Elsa, a Taiwanese aerobics instructor, has also spent a month at "my gym" honing up her skills, but has yet to come to blows in the crowded Rangsit Stadium where the female fights are held. You wont see me there though. I know for certain that I will just stick to my leisurely training.
So what makes Thai boxing more appealing to women than the Western Muhammad Ali version? Muay Thai is not just about throwing punches. High kicks come into play as well, hence the name kickboxing. The gloves and shorts may look the same as the mainstream Mike Tyson style boxing that the Western world, knows but the rules differ somewhat. Almost all of your opponents body is fair game! Headbutting isnt allowed, but striking with any other part of your body is fine.

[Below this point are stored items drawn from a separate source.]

/-- **The mechanism behind the load-bearing `t < 1`: `t ↦ θ(0,t)` JUMPS from `0` to `1` at `t = 1`.**
Stated modulo the hypothesis `hRB : θ(0,t) = 0 for 0 ≤ t < 1`, which is the `p = 0` instance of the
LANDED stub `Locmod.stub_runBound` (Theorems/PercExchangeRateTransportCriticalCurveRegularRunBound.lean,
p166642; not imported here only to keep this workfile independent of freshly landed modules):
`θ(0,·)` is not continuous at `1` — so `θ = inf_n Θ_n` is only upper semicontinuous at the top edge
although every finite-volume `Θ_n` is continuous there. -/
theorem θa_zero_not_continuousAt_one_of (hRB : ∀ t : ℝ, 0 ≤ t → t < 1 → θa 0 t = 0) :
    ¬ ContinuousAt (fun t : ℝ => θa 0 t) 1 := by
  intro hc
  have hu : Filter.Tendsto (fun n : ℕ => 1 - 1 / ((n : ℝ) + 1)) Filter.atTop (nhds 1) := by
    have h := (tendsto_one_div_add_atTop_nhds_zero_nat (𝕜 := ℝ))
    simpa using (tendsto_const_nhds (x := (1 : ℝ))).sub h
  have hcomp := hc.tendsto.comp hu
  have hzero : (fun t : ℝ => θa 0 t) ∘ (fun n : ℕ => 1 - 1 / ((n : ℝ) + 1)) = fun _ => 0 := by
    funext n
    have hn : (0 : ℝ) < (n : ℝ) + 1 := by positivity
    have h1 : 1 / ((n : ℝ) + 1) ≤ 1 := by
      rw [div_le_one hn]; linarith [(Nat.cast_nonneg n : (0 : ℝ) ≤ n)]
    have h2 : 0 < 1 / ((n : ℝ) + 1) := by positivity
    exact hRB _ (by linarith) (by linarith)
  rw [hzero] at hcomp
  have h01 := tendsto_nhds_unique (tendsto_const_nhds (x := (0 : ℝ))) hcomp
  simp only [θa_eq_one_of_one_le 0 le_rfl] at h01
  exact zero_ne_one h01

/-- Variant (a): the crux with the side condition `t < 1` DROPPED from the bounds clause. -/
def CriticalCurveRegularWithoutOpenRight : Prop :=
  ContinuousOn pc (Set.Ioo 0 1) ∧ ∀ t : ℝ, 0 < t → 0 < pc t ∧ pc t < 1

/-- **Any proof must use `t < 1`:** without it the bounds clause fails at `t = 1` (`p_c(1) = 0`). -/
theorem criticalCurveRegular_false_without_openRight : ¬ CriticalCurveRegularWithoutOpenRight := by
  intro h
  have h1 := (h.2 1 one_pos).1
  rw [pc_eq_zero_of_one_le le_rfl] at h1
  exact lt_irrefl _ h1

/-- Variant (c): the natural strengthening to the CLOSED parameter interval in the bounds clause. -/
def CriticalCurveRegularOnIcc : Prop :=
  ContinuousOn pc (Set.Ioo 0 1) ∧ ∀ t ∈ Set.Icc (0 : ℝ) 1, 0 < pc t ∧ pc t < 1

/-- **The closed-interval strengthening is false** (again `p_c(1) = 0`). -/
theorem criticalCurveRegular_false_on_Icc : ¬ CriticalCurveRegularOnIcc := by
  intro h
  have h1 := (h.2 1 ⟨zero_le_one, le_rfl⟩).1
  rw [pc_eq_zero_of_one_le le_rfl] at h1
  exact lt_irrefl _ h1

/-- Tightness (b): the positivity bound `0 < p_c(t)` degenerates exactly at the excluded endpoint:
`p_c` vanishes identically on `[1, ∞)`, so no positive lower bound for `p_c` can be uniform on
`(0,1)` (consistent with the line's `p_c(t) ≥ (1-t)/8`). -/
theorem pc_eq_zero_on_Ici : ∀ t ∈ Set.Ici (1 : ℝ), pc t = 0 := fun _ ht => pc_eq_zero_of_one_le ht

Muay Thai is also considered a martial art. Think of it as a cross between Kung Fu and the popular Western aerobics workout Tai Bo.
Training typically starts with 10 minutes of heart-starting skipping (a sports bra is a must!). Then Khun Duei, my trainer, straps my hands and forces them into shiny, red gloves before tightly lacing them. Now its time to fight. He straps on a stomach protector, slips on hand held shields and invites me to kick him. A week of pent up frustration is then unleashed. Short five-minute bouts seem to last forever. Collapsing in the corner from exhaustion usually signals that I cant go on. "Get up!" and "Kick harder. Faster" are the persuasive and non-negotiable commands that follow!!
By the end of my workout, I am drenched and exhausted, but feel GREAT! Power surges through my veins and once again, I am ready to take on the world. Sometimes, in Thailand, you need to feel that way. At least, I do. And Im not the only woman who agrees.
If armchair sportsmanship is more your style, try the following venues for a ringside view of the sport. Lumphini Stadium (Rama IV Rd) is home to the action on Tuesday, Friday and Saturday nights starting at 6:20pm. Seats range from 170 500 Baht (approx.US$4.25-$12.50), depending on the vantage point youre after.
Enquire at Muay Thai gyms for venues and schedules for womens fights.
If youre interested in working up a sweat in Thailand, try Muay Thai. Grab some gloves and climb into the ring. It is a fantastic way to get fit and meet some locals at the same time.